A separate call is required to read or write the contents of a variable length
field.
The dynamically allocated binary structure format is flexible and efficient
and will be the most suitable format for most applications. A character string
format is also supported wherein the successive fields are encoded into
successive ranges of columns. This format is useful for data entry and
forms generation, as well as for communication with foreign languages (e.g.,
Fortran) which do not provide the data structuring facilities necessary for
binary record transmission.
The functions of the individual record level access operators are discussed
in more detail below.
fetch Read the physical record currently pointed to by the cursor
into an internal holding area in DBIO. Return the fields of
the specified logical record to the calling program. If no
logical record was specified the only function is to copy the
physical record into the DBIO holding area.

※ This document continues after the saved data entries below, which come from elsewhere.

/-!
# Scheffer's block from planar profiles: the two halves of `NSIBlock_of_arrangement`

Barrier catalogue support file for `NavierStokesRegularity` (D-0021), the layer under
`NavierStokesInequalityArrangement`, decomposing its fact D
`Literature.Barriers.NavierStokesRegularity.NSIBlock_of_arrangement` ("a classical block from a
geometric arrangement": Ożański, arXiv:1709.00602v4, §4, Lemma 4.1, (4.21), Prop. 4.2; Scheffer,
Comm. Math. Phys. 101 (1985), Lemma 2.1 and Lemmas 3.1–3.3) along the seam printed in SCHEFFER's
original, whose §2–§3 separate

* **Lemma 2.1 (pp. 51–55)** — the POINTWISE VERIFICATION: given planar data on the half-plane
  `P` — compact sets `C'ᵢ ⊆ Cᵢ ⊆ P`, directions `Sᵢ ∈ {1,-1}`, a slack `η > 0`, planar fields
  `vᵢ ∈ C_c^∞(P;ℝ²)` with `spt vᵢ ⊆ C'ᵢ` and `div(x₂vᵢ) = 0` ((2.3), (2.9)), and time-dependent
  profiles `qᵢ : P × J → [0,∞)` smooth, `qᵢ > |vᵢ|` on `spt vᵢ`, `qᵢ = 0` off `Cᵢ` ((2.3)–(2.5)),
  satisfying on `C'ᵢ` the differential inequality (2.6)
  `∂ₜ(½qᵢ²) ≤ -η - Sᵢvᵢ·∇(½qᵢ² + p[S₁v₁,q₁,ₜ] + p[S₂v₂,q₂,ₜ])` and off `C'ᵢ` (2.7)–(2.8)
  `∂ₜ(½qᵢ²) ≤ 0`, `L(qᵢ,ₜ) ≥ 0` — the field `u = u[S₁v₁,q₁,ₜ] + u[S₂v₂,q₂,ₜ]` ((2.10)) with its
  pressure `p = p*[S₁v₁,q₁,ₜ] + p*[S₂v₂,q₂,ₜ]` ((2.14)–(2.15)) satisfies the Navier–Stokes
  inequality pointwise for all `0 < ν < ν₀` ((2.18), (2.27): on `R(C'₁ ∪ C'₂)` the slack `η`
  absorbs `ν u·Δu` by compactness, off it `u·Δu = (S₁q₁L(q₁) + S₂q₂L(q₂))… ≥ 0` by (2.19)–(2.22)
  and `u·∇(½|u|² + p) = 0` by (2.26));
* **Lemmas 3.1–3.3 (pp. 57–66)** — the CONSTRUCTION of such profiles from the hypotheses
  (3.1)–(3.7) (= the geometric arrangement): the cut-offs `gᵢ` and `h₁, h₂, δ` of Lemma 3.1
  ((3.8)–(3.15)), the three-phase switching scheme `q^z_i`, `z = 1,2,3`, of Lemma 3.2
  ((3.34)–(3.41)) with the uniform-continuity choice (3.56) of the period `4d = T/N`.

Ożański's Proposition 4.2 fuses the two (his `u(x,t) = u[a₁ᵏ(t)v₁, qᵏ₁,ₜ] + u[a₂ᵏ(t)v₂, qᵏ₂,ₜ]`,
(4.17), with SMOOTH oscillatory processes `aᵢᵏ ∈ C^∞(ℝ;[-1,1])`, Theorem 4.3, so that one field
is smooth on the whole slab `ℝ³ × (-η, T+η)` — the form the tree's `IsNSIBlock` asks for —
where Scheffer glues `3N` smooth pieces by his Lemma 2.2); §4.2 ("The proof of the claims of
the proposition", Cases 1 and 2) is exactly Scheffer's Lemma 2.1 with time-dependent directions
`aᵢ(t) ∈ [-1,1]` in place of `Sᵢ`, and §4.1, §4.3, Lemma 4.1 and Appendix A are the
construction. Accordingly this file vendors

* `IsNSIProfileData` — Scheffer's hypotheses (2.1)–(2.9) for smooth time-dependent directions
  (the list of properties of `aᵢᵏ, qᵏᵢ,ₜ` established in Ożański §4.1: (4.19), smoothness,
  `qᵏᵢ,₀ = fᵢ`, and the inequalities of §4.2), together with the gain inequality at `t = T`
  (Ożański (4.11) with Prop. 4.2 (ii); Scheffer (3.14), (3.40));
* `profileField` — the field `u(t) = u[a₁(t)v₁, Q₁(t)] + u[a₂(t)v₂, Q₂(t)]` (Ożański (4.17);
  Scheffer (2.10));
* fact D-I `NSIBlock_of_profiles` (Scheffer Lemma 2.1; Ożański §4.2 with (4.21)): arrangement +
  profile data ⇒ `profileField` is a classical block `IsNSIBlock` for some `ν₀ > 0`;
* fact D-II `NSIProfiles_of_arrangement` (Scheffer Lemmas 3.1–3.2; Ożański Lemma 4.1, §4.1,
  Theorem 4.3, Lemma A.1): every arrangement carries profile data;
* PROVED: `nsiBlock_of_arrangement_of_profiles : D-I → D-II → NSIBlock_of_arrangement`.

## Rendering

Dictionary as in `NavierStokesInequalityArrangement` (axis `x 2`, plane point `q = (r,z)`,
`R⁻¹ = meridian`, `u[v,f] = swirlField v f`, `p[v,f] = planePressure v f`, `L = opL`, planar
partials `derivR`, `derivZ`). Scheffer's `J ⊇ [a,b]` is `Ioo (-η) (T+η) ⊇ [0,T]`, his `Cᵢ` is
`closure Uᵢ`, his `C'ᵢ` is `Cᵢ` below (`IsClosed`, `tsupport vᵢ ⊆ Cᵢ ⊆ Uᵢ`; in the construction
`Cᵢ = {gᵢ = 1}` for Scheffer's cut-off `gᵢ` of (3.16), Ożański's `{φᵢ = 1}`), his slack `η` is
`δ` below (Ożański's `δ` of Lemma 4.1, after the absorption (4.25)), his `Sᵢ` is `aᵢ(t)`. The
inequalities are imposed for `t ∈ [0,T]` (where `IsNSIBlock` needs them), smoothness and the sign
and support conditions on the open interval. `∂ₜ(qᵢ²)` is `deriv (fun s => Qᵢ s q ^ 2) t`; the
transport term `Sᵢvᵢ·∇(qᵢ² + 2p[·] + 2p[·])` is written with the planar potential
`profilePotential` and the Fréchet partials. Scheffer's (2.5) `qᵢ > |vᵢ|` on `spt vᵢ` is imposed
on `Uᵢ` (Ożański (4.19): `qᵏᵢ,ₜ > |vᵢ| ≥ 0` in `Uᵢ`), which also gives `supp u(t) = G` exactly.

Deliberately NOT here: the proofs of D-I (the calculus of `u[v,f]`, Ożański Lemma 3.1, and of
its pressure, Lemma 3.2, additivity and axisymmetry being the tree's
`NormalisedPressureDisjointAdd`, `NavierStokesInequalityPressureSymmetry`) and of D-II.

## References

* V. Scheffer, *A solution to the Navier–Stokes inequality with an internal singularity*,
  Comm. Math. Phys. 101 (1985), 47–85: Lemma 2.1 ((2.1)–(2.27), pp. 51–55), Lemma 2.2,
  Lemmas 3.1–3.3 ((3.1)–(3.41), (3.56)–(3.58), pp. 57–66). [`Scheffer1985`]
* W. S. Ożański, arXiv:1709.00602v4, §4: Lemma 4.1, (4.17)–(4.22), Prop. 4.2, §4.2 (Cases 1–2),
  Theorem 4.3, Appendix A. [`Ozanski2017NSISingular`] (The held plain-text rendering numbers
  Lemma 4.1, Prop. 4.2, Thm. 4.3 as Lemma 8, Prop. 9, Thm. 10.)
-/

noncomputable section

modify Update the internal copy of the physical record from the fields
of the logical record passed as an argument, but do not update
the physical input record.
update Update the internal copy of the physical record from the fields
of the logical record passed as an argument, then update the
physical record in mass storage. Mass storage will be updated
only if the local copy of the record has been modified.
insert Update the internal copy of the physical record from the fields
of the logical record passed as an argument, then insert the
physical record into the specified output table. The record
currently in the holding area is used regardless of its origin,
hence an explicit fetch is required to copy a record.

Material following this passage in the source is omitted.